Diabetic Nephropathy

Can Renoprotection Be Extrapolated to Cardiovascular Protection?

Lionel H. Opie, MD; Hans-Henrik Parving, MD

From the Hatter Institute and Department of Medicine (L.H.O.), Cape Heart Centre, University of Cape Town Medical School, South Africa; and the Steno Diabetes Center (H.-H.P.) and Faculty of Health Science, Aarhus University, Copenhagen, Denmark.

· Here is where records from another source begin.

import Summits.Ventures.CertifiedManyBodySolver.Downfold.EmeryShapeTrueCornerBand
import Summits.Ventures.CertifiedManyBodySolver.Downfold.EmeryFermiScalePointsBi2201M61TrueCorners
import Summits.Ventures.CertifiedManyBodySolver.Downfold.EmeryFermiScalePointsBi2201M61VirtualCorners
import HarnessLib

/-!
# THE ONE-BAND FERMI-SURFACE SHAPE `t′/t` OF THE WHOLE TYPED 3BE BOX `emeryBoxBi2201M61MoreePPSrc (EmeryBoxesKSlicesN)` OVER ITS WHOLE FILLING BAND, AT ITS TWO TRUE CORNERS (true-corner rule, band form,
# §B.87 (j); router/EMERY-SHAPE-CORNERS.tsv «true band» rows)

Venture CertifiedManyBodySolver, cell `pub/hubbard-downfold` (stage S1; INFLATION-RULES-3to1-B §B.87 (j)), seat hubbard-downfold-mod-4 (technique B, g35); namespace
`Summit.Ventures.CertifiedManyBodySolver.Downfold.Emery`. Everything PROVED (0 sorry; no new certificate — the end-filling brackets of the per-filling files are re-read).
WHAT THIS IS NOT: a statement about Bi₂Sr₂CuO₆₊δ (M61; Morée PP source box) — the typed box is SCREENING-GRADE; `U = 0` one-body kinematics of the σ model (rigid band).

For EVERY one-body row of `[1.76, 2.36] × [1.25, 1.47] × [0.62, 0.74] × [0.14, 0.17]` eV AND EVERY filling `ν ∈ [103/250, 107/250]` the one-band `t′/t` lies in **[-0.3143, -0.2482]**: the true-corner
squeeze `fsRatio_fermiEnergyOf_trueCorner_lower_band` / `…_upper_band` (`EmeryShapeTrueCornerBand`: slab windows `[pL, qL] = [8131/5000, 8673/5000]`, `[pU, qU] = [18223/10000, 769/400]`, regime `qT = 10651/5000`
certified at the END fillings; margin constants lower slab M_b 0.8721 / M_c 0.0, upper slab M_b 3.545 / M_c 0.0), read at the true corners over their band windows
`[3313/2000, 17079/10000]` (monotone) and `[18491/10000, 18891/10000]` (monotone) (`fermiEnergyOf_mem_Icc_of_band`). Comparator (certified, g19 sub-box device, n_H band): [-0.3162,-0.2456] (n_H band).

Sources: three-band model [HybertsenSchluterChristensen1989, Eq. (1)]; [AndersenEtAl1995, §6]; box rows as cited in the typed object's file.
-/

noncomputable section

namespace Summit.Ventures.CertifiedManyBodySolver.Downfold.Emery

open Real Set

/-- **filling band ν ∈ [103/250, 107/250] (n_H = 1.176 (ν = 103/250) … n_H = 1.144 (ν = 107/250)): for every row of the box AND every filling of the band the one-band Fermi-surface `t′/t` (object E) lies in `[-0.3143, -0.2482]` — between its values at the two TRUE corners** (band form of the true-corner rule; margins by `norm_num`). [folklore] -/
theorem bi2201M61Box_fsRatio_true_band {Δ a b c ν : ℝ} (hΔ : Δ ∈ Icc ((44 : ℝ) / 25) ((59 : ℝ) / 25)) (ha : a ∈ Icc ((5 : ℝ) / 4) ((147 : ℝ) / 100)) (hb : b ∈ Icc ((31 : ℝ) / 50) ((37 : ℝ) / 50)) (hc : c ∈ Icc ((7 : ℝ) / 50) ((17 : ℝ) / 100)) (hν : ν ∈ Icc ((103 : ℝ) / 250) ((107 : ℝ) / 250)) :
    fsRatio Δ a b c (fermiEnergyOf Δ a b c ν) ∈ Icc ((-3143 : ℝ) / 10000) ((-1241 : ℝ) / 5000) := by
  have hSL := (fermiEnergyOf_of_pointBracketCheck truePt_Bi2201M61SL_nH1176_br (by norm_num) (by norm_num) (by norm_num) (ν := (103/250 : ℝ)) (by push_cast; exact ⟨le_rfl, le_rfl⟩)).2
  have hAlo := (fermiEnergyOf_of_pointBracketCheck virtPt_Bi2201M61Alo_nH1144_br (by norm_num) (by norm_num) (by norm_num) (ν := (107/250 : ℝ)) (by push_cast; exact ⟨le_rfl, le_rfl⟩)).2
  have hTop := (fermiEnergyOf_of_pointBracketCheck virtPt_Bi2201M61H_nH1144_br (by norm_num) (by norm_num) (by norm_num) (ν := (107/250 : ℝ)) (by push_cast; exact ⟨le_rfl, le_rfl⟩)).2
  have hSU := (fermiEnergyOf_of_pointBracketCheck truePt_Bi2201M61SU_nH1176_br (by norm_num) (by norm_num) (by norm_num) (ν := (103/250 : ℝ)) (by push_cast; exact ⟨le_rfl, le_rfl⟩)).2
  have hQU := (fermiEnergyOf_of_pointBracketCheck truePt_Bi2201M61QU_nH1144_br (by norm_num) (by norm_num) (by norm_num) (ν := (107/250 : ℝ)) (by push_cast; exact ⟨le_rfl, le_rfl⟩)).2
  have hTL1 := (fermiEnergyOf_of_pointBracketCheck truePt_Bi2201M61TL_nH1176_br (by norm_num) (by norm_num) (by norm_num) (ν := (103/250 : ℝ)) (by push_cast; exact ⟨le_rfl, le_rfl⟩)).2
  have hTL2 := (fermiEnergyOf_of_pointBracketCheck truePt_Bi2201M61TL_nH1144_br (by norm_num) (by norm_num) (by norm_num) (ν := (107/250 : ℝ)) (by push_cast; exact ⟨le_rfl, le_rfl⟩)).2
  have hTH1 := (fermiEnergyOf_of_pointBracketCheck truePt_Bi2201M61TH_nH1176_br (by norm_num) (by norm_num) (by norm_num) (ν := (103/250 : ℝ)) (by push_cast; exact ⟨le_rfl, le_rfl⟩)).2
  have hTH2 := (fermiEnergyOf_of_pointBracketCheck truePt_Bi2201M61TH_nH1144_br (by norm_num) (by norm_num) (by norm_num) (ν := (107/250 : ℝ)) (by push_cast; exact ⟨le_rfl, le_rfl⟩)).2
  push_cast at hSL hAlo hTop hSU hQU hTL1 hTL2 hTH1 hTH2
  norm_num at hSL hAlo hTop hSU hQU hTL1 hTL2 hTH1 hTH2
  obtain ⟨hΔl, hΔu⟩ := hΔ
  obtain ⟨hal, hau⟩ := ha
  have hTL := fermiEnergyOf_mem_Icc_of_band (Δ := ((44 : ℝ) / 25)) (a := ((5 : ℝ) / 4)) (b := ((37 : ℝ) / 50)) (c := ((17 : ℝ) / 100)) (e₁ := ((3313 : ℝ) / 2000)) (e₂ := ((17079 : ℝ) / 10000)) (by norm_num) (by norm_num) (by norm_num) (by norm_num) (by norm_num) hν (by norm_num) hTL1.1 hTL2.2
  have hTH := fermiEnergyOf_mem_Icc_of_band (Δ := ((59 : ℝ) / 25)) (a := ((147 : ℝ) / 100)) (b := ((31 : ℝ) / 50)) (c := ((7 : ℝ) / 50)) (e₁ := ((18491 : ℝ) / 10000)) (e₂ := ((18891 : ℝ) / 10000)) (by norm_num) (by norm_num) (by norm_num) (by norm_num) (by norm_num) hν (by norm_num) hTH1.1 hTH2.2
  constructor
  · have hlow := fsRatio_fermiEnergyOf_trueCorner_lower_band (Δ₁ := ((44 : ℝ) / 25)) (a₁ := ((5 : ℝ) / 4)) (b₁ := ((31 : ℝ) / 50)) (b₂ := ((37 : ℝ) / 50)) (c₁ := ((7 : ℝ) / 50)) (c₂ := ((17 : ℝ) / 100)) (ν₁ := ((103 : ℝ) / 250)) (ν₂ := ((107 : ℝ) / 250))
      (pL := ((8131 : ℝ) / 5000)) (qL := ((8673 : ℝ) / 5000)) (Mb := ((8721 : ℝ) / 10000)) (Mc := (0 : ℝ)) (by norm_num) hΔl (by norm_num) hal (by norm_num) hb (by norm_num) hc (by norm_num) (by norm_num) hν (by norm_num)
      (by norm_num) hSL.1 hAlo.2 (by norm_num) (by norm_num [fsD, fsN]) (by norm_num) (by norm_num) (by norm_num [fsD, fsN]) (by norm_num) (by norm_num [dopingDisc]) (by norm_num [fsD, fsN])
    refine le_trans ?_ hlow
    have hw := (fsRatio_mem_Icc_on_window_of_dopingDisc_nonpos (Δ := ((44 : ℝ) / 25)) (a := ((5 : ℝ) / 4)) (b := ((37 : ℝ) / 50)) (c := ((17 : ℝ) / 100))
      (p := ((3313 : ℝ) / 2000)) (q := ((17079 : ℝ) / 10000)) (by norm_num) (by norm_num) (by norm_num) (by norm_num) (by norm_num) (by norm_num) (by norm_num) (by norm_num [dopingDisc]) hTL).1
    refine le_trans ?_ hw
    norm_num [fsRatio, fsD, fsN]
  · have hup := fsRatio_fermiEnergyOf_trueCorner_upper_band (Δ₁ := ((44 : ℝ) / 25)) (Δ₂ := ((59 : ℝ) / 25)) (a₁ := ((5 : ℝ) / 4)) (a₂ := ((147 : ℝ) / 100)) (b₁ := ((31 : ℝ) / 50)) (b₂ := ((37 : ℝ) / 50)) (c₁ := ((7 : ℝ) / 50)) (c₂ := ((17 : ℝ) / 100)) (ν₁ := ((103 : ℝ) / 250)) (ν₂ := ((107 : ℝ) / 250))
      (pU := ((18223 : ℝ) / 10000)) (qU := ((769 : ℝ) / 400)) (qT := ((10651 : ℝ) / 5000)) (Mb := ((709 : ℝ) / 200)) (Mc := (0 : ℝ)) (by norm_num) ⟨hΔl, hΔu⟩ (by norm_num) ⟨hal, hau⟩ (by norm_num) hb (by norm_num) hc (by norm_num) (by norm_num) hν (by norm_num)
      hTop.2 (by norm_num) (by norm_num) hSU.1 hQU.2 (by norm_num) (by norm_num [fsD, fsN]) (by norm_num) (by norm_num) (by norm_num [fsD, fsN]) (by norm_num) (by norm_num) (by norm_num [fsD, fsN])
    refine le_trans hup ?_
    have hw := (fsRatio_mem_Icc_on_window_of_dopingDisc_nonpos (Δ := ((59 : ℝ) / 25)) (a := ((147 : ℝ) / 100)) (b := ((31 : ℝ) / 50)) (c := ((7 : ℝ) / 50))
      (p := ((18491 : ℝ) / 10000)) (q := ((18891 : ℝ) / 10000)) (by norm_num) (by norm_num) (by norm_num) (by norm_num) (by norm_num) (by norm_num) (by norm_num) (by norm_num [dopingDisc]) hTH).2
    refine le_trans hw ?_
    norm_num [fsRatio, fsD, fsN]

end Summit.Ventures.CertifiedManyBodySolver.Downfold.Emery
/-! ### The energy inequality for one word -/

/-- **The energy inequality at order `k`, one word.** Let `(Aⱼ, B)` be admissible symmetric
coefficients at order `k` with bound `M` (`IsSymmCoeff`) and `U` an `H^{k+1}`-smooth field. Then
for every word `v` of length `≤ k`,
`|∫ ⟪∂_v U, ∂_v (𝒫U)⟫| ≤ (n + 1) 2^{k+1} M · ℰ_k(U)`, `𝒫U = Σⱼ Aⱼ ∂ⱼU + B U`,
`ℰ_k(U) = Σ_{|u| ≤ k} ‖∂_u U‖₂²`, `n = |ι|`. Proof: `∂_v (Aⱼ ∂ⱼ U) = Aⱼ ∂ⱼ ∂_v U + Σ' (∂_a Aⱼ)(∂_c ∂ⱼ U)`
with `|c| + 1 ≤ |v|` in `Σ'` (`cwd_bilinear`), `∂_v (B U) = Σ (∂_a B)(∂_c U)`; every remainder term
has `‖·‖₂ ≤ M ℰ_k^{1/2}`, there are at most `(n + 1) 2^k` of them, and the top-order terms are
bounded by `abs_integral_inner_clm_fderiv_le` (Friedrichs 1954, §2, the energy inequality;
Evans, *PDE*, §7.3.2, Thm. 2). [cite: Friedrichs1954, §2] -/
theorem abs_integral_inner_cwd_foOp_le {k : ℕ} {M : ℝ}
    {A : ι → EuclideanSpace ℝ ι → (W →L[ℝ] W)} {B : EuclideanSpace ℝ ι → (W →L[ℝ] W)}
    (hc : IsSymmCoeff k M A B) {U : EuclideanSpace ℝ ι → W} (hU : IsHkSmooth (k + 1) U)
    {v : List ι} (hv : v.length ≤ k) :
    |∫ x, ⟪cwd v U x, cwd v (foOp A B U) x⟫| ≤
      (Fintype.card ι + 1) * 2 ^ (k + 1) * M * wordEnergy k U := by
  have hM : 0 ≤ M := hc.nonneg
  set E : ℝ := wordEnergy k U with hE
  set sE : ℝ := Real.sqrt E with hsE
  have hE0 : 0 ≤ E := wordEnergy_nonneg k U
  have hsE0 : 0 ≤ sE := Real.sqrt_nonneg _
  have hsE2 : sE * sE = E := Real.mul_self_sqrt hE0
  -- the field `f = ∂_v U` and its first derivatives
  set f : EuclideanSpace ℝ ι → W := cwd v U with hf
  have hUs : ContDiff ℝ ∞ U := hU.smooth
  have hfs : ContDiff ℝ ∞ f := contDiff_cwd hUs v
  have hf2 : MemLp f 2 (volume : Measure (EuclideanSpace ℝ ι)) := hU.memLp v (by omega)
  have hfle : l2norm f ≤ sE := l2norm_cwd_le_sqrt_wordEnergy hv U
  have hdjU : ∀ j, ContDiff ℝ ∞ fun y ↦ fderiv ℝ U y (bv j) := fun j ↦
    (hUs.fderiv_right (m := ∞) (by norm_cast)).clm_apply contDiff_const
  have hfj_eq : ∀ j, cwd v (fun y ↦ fderiv ℝ U y (bv j)) = fun x ↦ fderiv ℝ f x (bv j) :=
    fun j ↦ cwd_fderiv_eq_fderiv_cwd hUs v j
  have hfj2 : ∀ j, MemLp (fun x ↦ fderiv ℝ f x (bv j)) 2 (volume : Measure (EuclideanSpace ℝ ι)) := by
    intro j
    rw [← hfj_eq j, ← cwd_cons_eq_cwd_fderiv hUs j v]
    exact hU.memLp (j :: v) (by simp; omega)
  -- splittings of `v`
  obtain ⟨r, hr, hne⟩ := splittings_eq_cons v
  have hmemr : ∀ p ∈ r, p ∈ splittings v := fun p hp ↦ by rw [hr]; exact List.mem_cons_of_mem _ hp
  have hlenr : ∀ p ∈ r, p.2.length + 1 ≤ v.length ∧ p.1.length ≤ v.length := by
    intro p hp
    have h := length_add_length_of_mem_splittings (hmemr p hp)
    have h1 : 1 ≤ p.1.length := Nat.one_le_iff_ne_zero.mpr (by
      intro h0; exact hne p hp (List.eq_nil_of_length_eq_zero h0))
    omega
  have hrlen : (r.length : ℝ) ≤ 2 ^ k := by
    have h := length_splittings v
    rw [hr, List.length_cons] at h
    have : r.length ≤ 2 ^ v.length := by omega
    calc (r.length : ℝ) ≤ (2 : ℝ) ^ v.length := by exact_mod_cast this
      _ ≤ 2 ^ k := pow_le_pow_right₀ one_le_two hv
  have hslen : ((splittings v).length : ℝ) ≤ 2 ^ k := by
    rw [length_splittings]
    push_cast
    exact pow_le_pow_right₀ one_le_two hv
  -- the remainder terms of the `Aⱼ`
  set RA : ι → EuclideanSpace ℝ ι → W := fun j x ↦
    (r.map fun p ↦ cwd p.1 (A j) x (cwd p.2 (fun y ↦ fderiv ℝ U y (bv j)) x)).sum with hRA
  have hRA_bound : ∀ j, MemLp (RA j) 2 (volume : Measure (EuclideanSpace ℝ ι)) ∧
      l2norm (RA j) ≤ r.length * (M * sE) := by
    intro j
    refine memLp_list_sum_and_l2norm_le r (g := fun p x ↦
      cwd p.1 (A j) x (cwd p.2 (fun y ↦ fderiv ℝ U y (bv j)) x)) (fun p hp ↦ ?_) (fun p hp ↦ ?_)
    · obtain ⟨h2, h1⟩ := hlenr p hp
      have hg2 : MemLp (cwd p.2 (fun y ↦ fderiv ℝ U y (bv j))) 2
          (volume : Measure (EuclideanSpace ℝ ι)) := by
        rw [← cwd_append_singleton]
        exact hU.memLp _ (by simp; omega)
      exact (memLp_clm_apply_and_l2norm_le (continuous_cwd (hc.smoothA j) p.1)
        (continuous_cwd (hdjU j) p.2) hg2 hM (hc.boundA j p.1 (by omega))).1
    · obtain ⟨h2, h1⟩ := hlenr p hp
      have hg2 : MemLp (cwd p.2 (fun y ↦ fderiv ℝ U y (bv j))) 2
          (volume : Measure (EuclideanSpace ℝ ι)) := by
        rw [← cwd_append_singleton]
        exact hU.memLp _ (by simp; omega)
      have hle := (memLp_clm_apply_and_l2norm_le (continuous_cwd (hc.smoothA j) p.1)
        (continuous_cwd (hdjU j) p.2) hg2 hM (hc.boundA j p.1 (by omega))).2
      refine hle.trans (mul_le_mul_of_nonneg_left ?_ hM)
      rw [← cwd_append_singleton]
      exact l2norm_cwd_le_sqrt_wordEnergy (by simp; omega) U
  -- the terms of `B`
  set RB : EuclideanSpace ℝ ι → W := fun x ↦
    ((splittings v).map fun p ↦ cwd p.1 B x (cwd p.2 U x)).sum with hRB
  have hRB_bound : MemLp RB 2 (volume : Measure (EuclideanSpace ℝ ι)) ∧
      l2norm RB ≤ (splittings v).length * (M * sE) := by
    refine memLp_list_sum_and_l2norm_le (splittings v) (g := fun p x ↦
      cwd p.1 B x (cwd p.2 U x)) (fun p hp ↦ ?_) (fun p hp ↦ ?_)
    · have h := length_add_length_of_mem_splittings hp
      exact (memLp_clm_apply_and_l2norm_le (continuous_cwd hc.smoothB p.1)
        (continuous_cwd hUs p.2) (hU.memLp p.2 (by omega)) hM (hc.boundB p.1 (by omega))).1
    · have h := length_add_length_of_mem_splittings hp
      have hle := (memLp_clm_apply_and_l2norm_le (continuous_cwd hc.smoothB p.1)
        (continuous_cwd hUs p.2) (hU.memLp p.2 (by omega)) hM (hc.boundB p.1 (by omega))).2
      exact hle.trans (mul_le_mul_of_nonneg_left (l2norm_cwd_le_sqrt_wordEnergy (by omega) U) hM)
  -- the full remainder
  set R : EuclideanSpace ℝ ι → W := fun x ↦ (∑ j, RA j x) + RB x with hR
  have hRA_sum : MemLp (fun x ↦ ∑ j, RA j x) 2 (volume : Measure (EuclideanSpace ℝ ι)) ∧
      l2norm (fun x ↦ ∑ j, RA j x) ≤ (Finset.univ : Finset ι).card * (2 ^ k * (M * sE)) := by
    refine memLp_finset_sum_and_l2norm_le Finset.univ (fun j _ ↦ (hRA_bound j).1) (fun j _ ↦ ?_)
    refine (hRA_bound j).2.trans ?_
    exact mul_le_mul_of_nonneg_right hrlen (mul_nonneg hM hsE0)
  have hR2 : MemLp R 2 (volume : Measure (EuclideanSpace ℝ ι)) := hRA_sum.1.add hRB_bound.1
  have hRle : l2norm R ≤ (Fintype.card ι + 1) * 2 ^ k * (M * sE) := by
    have h1 := hRA_sum.2
    rw [Finset.card_univ] at h1
    have h2 : l2norm RB ≤ 2 ^ k * (M * sE) :=
      hRB_bound.2.trans (mul_le_mul_of_nonneg_right hslen (mul_nonneg hM hsE0))
    calc l2norm R ≤ l2norm (fun x ↦ ∑ j, RA j x) + l2norm RB := l2norm_add_le hRA_sum.1 hRB_bound.1
      _ ≤ (Fintype.card ι) * (2 ^ k * (M * sE)) + 2 ^ k * (M * sE) := add_le_add h1 h2
      _ = (Fintype.card ι + 1) * 2 ^ k * (M * sE) := by ring
  -- the principal part
  set P : EuclideanSpace ℝ ι → W := fun x ↦ ∑ j, A j x (fderiv ℝ f x (bv j)) with hP
  have hPj : ∀ j, MemLp (fun x ↦ A j x (fderiv ℝ f x (bv j))) 2
      (volume : Measure (EuclideanSpace ℝ ι)) := fun j ↦
    (memLp_clm_apply_and_l2norm_le (hc.smoothA j).continuous
      ((hfs.continuous_fderiv (by simp)).clm_apply continuous_const) (hfj2 j) hM
      (fun x ↦ by simpa using hc.boundA j [] (by simp) x)).1
  have hP2 : MemLp P 2 (volume : Measure (EuclideanSpace ℝ ι)) :=
    memLp_finsetSum Finset.univ fun j _ ↦ hPj j
  -- the decomposition `∂_v (𝒫U) = P + R`
  have hdec : cwd v (foOp A B U) = fun x ↦ P x + R x := by
    have hsmA : ∀ j ∈ (Finset.univ : Finset ι),
        ContDiff ℝ ∞ fun x ↦ A j x (fderiv ℝ U x (bv j)) := fun j _ ↦
      (hc.smoothA j).clm_apply (hdjU j)
    have hsmS : ContDiff ℝ ∞ fun x ↦ ∑ j, A j x (fderiv ℝ U x (bv j)) :=
      ContDiff.sum fun j _ ↦ hsmA j (Finset.mem_univ j)
    have hsmB : ContDiff ℝ ∞ fun x ↦ B x (U x) := hc.smoothB.clm_apply hUs
    have h0 : foOp A B U = fun x ↦ (∑ j, A j x (fderiv ℝ U x (bv j))) + B x (U x) := rfl
    rw [h0, cwd_fun_add hsmS hsmB, cwd_finset_sum Finset.univ hsmA]
    have hAj : ∀ j, cwd v (fun x ↦ A j x (fderiv ℝ U x (bv j))) =
        fun x ↦ A j x (fderiv ℝ f x (bv j)) + RA j x := by
      intro j
      rw [cwd_clm_apply_eq (hc.smoothA j) (hdjU j) hr, hfj_eq j]
    have hBU : cwd v (fun x ↦ B x (U x)) = RB := by
      have h := cwd_bilinear (applyCLM W) hc.smoothB hUs v
      simp only [applyCLM_apply] at h
      rw [h]
    funext x
    simp only [hAj, hBU, Finset.sum_add_distrib, hR, hP]
    abel
  -- integrability of the pairings and the split of the integral
  have hPint : ∀ j, Integrable (fun x ↦ ⟪f x, A j x (fderiv ℝ f x (bv j))⟫)
      (volume : Measure (EuclideanSpace ℝ ι)) := fun j ↦ integrable_inner_of_memLp hf2 (hPj j)
  have hfP : (∫ x, ⟪f x, P x⟫) = ∑ j, ∫ x, ⟪f x, A j x (fderiv ℝ f x (bv j))⟫ := by
    rw [← integral_finsetSum Finset.univ fun j _ ↦ hPint j]
    refine integral_congr_ae (Eventually.of_forall fun x ↦ ?_)
    simp only [hP, inner_sum]
  have hsplit : (∫ x, ⟪cwd v U x, cwd v (foOp A B U) x⟫) =
      (∫ x, ⟪f x, P x⟫) + ∫ x, ⟪f x, R x⟫ := by
    rw [hdec]
    simp only [← hf, inner_add_right]
    exact integral_add (integrable_inner_of_memLp hf2 hP2) (integrable_inner_of_memLp hf2 hR2)
  -- the bounds
  have hPbd : |∫ x, ⟪f x, P x⟫| ≤ Fintype.card ι * (M / 2 * E) := by
    rw [hfP]
    calc |∑ j, ∫ x, ⟪f x, A j x (fderiv ℝ f x (bv j))⟫|
        ≤ ∑ j, |∫ x, ⟪f x, A j x (fderiv ℝ f x (bv j))⟫| := Finset.abs_sum_le_sum_abs _ _
      _ ≤ ∑ _j : ι, M / 2 * E := Finset.sum_le_sum fun j _ ↦ by
          have h := abs_integral_inner_clm_fderiv_le ((hc.smoothA j).of_le (by norm_cast))
            (hc.symm j) (fun x ↦ by simpa using hc.boundA j [] (by simp) x) j
            (fun x ↦ by simpa [cwd_singleton] using hc.boundA j [j] (by simp) x)
            (hfs.of_le (by norm_cast)) hf2 (hfj2 j)
          refine h.trans (mul_le_mul_of_nonneg_left ?_ (by positivity))
          calc l2norm f ^ 2 ≤ sE ^ 2 := pow_le_pow_left₀ (l2norm_nonneg _) hfle 2
            _ = E := by rw [sq, hsE2]
      _ = Fintype.card ι * (M / 2 * E) := by simp [Finset.sum_const, Finset.card_univ]
  have hRbd : |∫ x, ⟪f x, R x⟫| ≤ (Fintype.card ι + 1) * 2 ^ k * M * E := by
    calc |∫ x, ⟪f x, R x⟫| ≤ l2norm f * l2norm R := abs_integral_inner_le_l2norm hf2 hR2
      _ ≤ sE * ((Fintype.card ι + 1) * 2 ^ k * (M * sE)) :=
          mul_le_mul hfle hRle (l2norm_nonneg _) hsE0
      _ = (Fintype.card ι + 1) * 2 ^ k * M * E := by rw [← hsE2]; ring
  rw [hsplit]
  have hcard : (0 : ℝ) ≤ Fintype.card ι := Nat.cast_nonneg _
  have h2k : (1 : ℝ) ≤ 2 ^ k := one_le_pow₀ one_le_two
  calc |(∫ x, ⟪f x, P x⟫) + ∫ x, ⟪f x, R x⟫|
      ≤ |∫ x, ⟪f x, P x⟫| + |∫ x, ⟪f x, R x⟫| := abs_add_le _ _
    _ ≤ Fintype.card ι * (M / 2 * E) + (Fintype.card ι + 1) * 2 ^ k * M * E := add_le_add hPbd hRbd
    _ ≤ (Fintype.card ι + 1) * 2 ^ (k + 1) * M * E := by
        rw [pow_succ]
        nlinarith [mul_nonneg hM hE0, mul_nonneg (mul_nonneg hcard hM) hE0,
          mul_nonneg (mul_nonneg (sub_nonneg.2 h2k) hM) hE0]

Correspondence to L.H. Opie, MD, Director, Cape Heart Centre, Hatter Institute and Department of Medicine, University of Capetown Medical School, Observatory, Capetown 7925, South Africa. E-mail Opie{at}capeheart.uct.ac.za

Key Words: Editorials • diabetes mellitus • angiotensin • kidney • nephropathy

Recent years have seen the seemingly unstoppable attack by cardiologists on all diseases that limit cardiovascular health. Nowhere is this more evident than in the case of diabetes mellitus, the subject of an important article in this issue of Circulation¹ that relates to renoprotection in type 2 diabetes mellitus. As a background, type 2 diabetes is increasing in incidence and cardiological significance, particularly because of the finding that blood pressure control is crucially important in limiting the macrovascular disease that shortens life in patients with type 2 diabetes.² As a negative prognostic factor, patients with type 2 diabetes without prior myocardial infarction have as high a risk of infarction as do nondiabetics with prior infarction.³ The adverse effects of type 2 diabetes are accelerated by diabetic nephropathy leading to a nearly 9-fold increase in relative cardiovascular mortality.⁴

See p 672

Renal dysfunction still remains the "Cinderella of the cardiovascular risk profile."⁵ Renal disease must start somewhere, and an increasingly attractive hypothesis suggests that early microalbuminuria warns of later proteinuria with eventual renal failure. Microalbuminuria also indicates high cardiovascular risk whether or not there is diabetes.⁶ Long-term studies show that microalbuminuria in patients with type 2 diabetes predicts later clinical proteinuria and increased early mortality^4,7–9 that is chiefly cardiovascular.¹⁰ Logically, therefore, cardiologists should be searching for microalbuminuria in all patients whenever risk is being assessed (and especially in patients with diabetes), and once found, they should be concerned with therapeutic measures to prevent deterioration. First, however, it is appropriate to examine briefly the proposed mechanisms of microalbuminuria.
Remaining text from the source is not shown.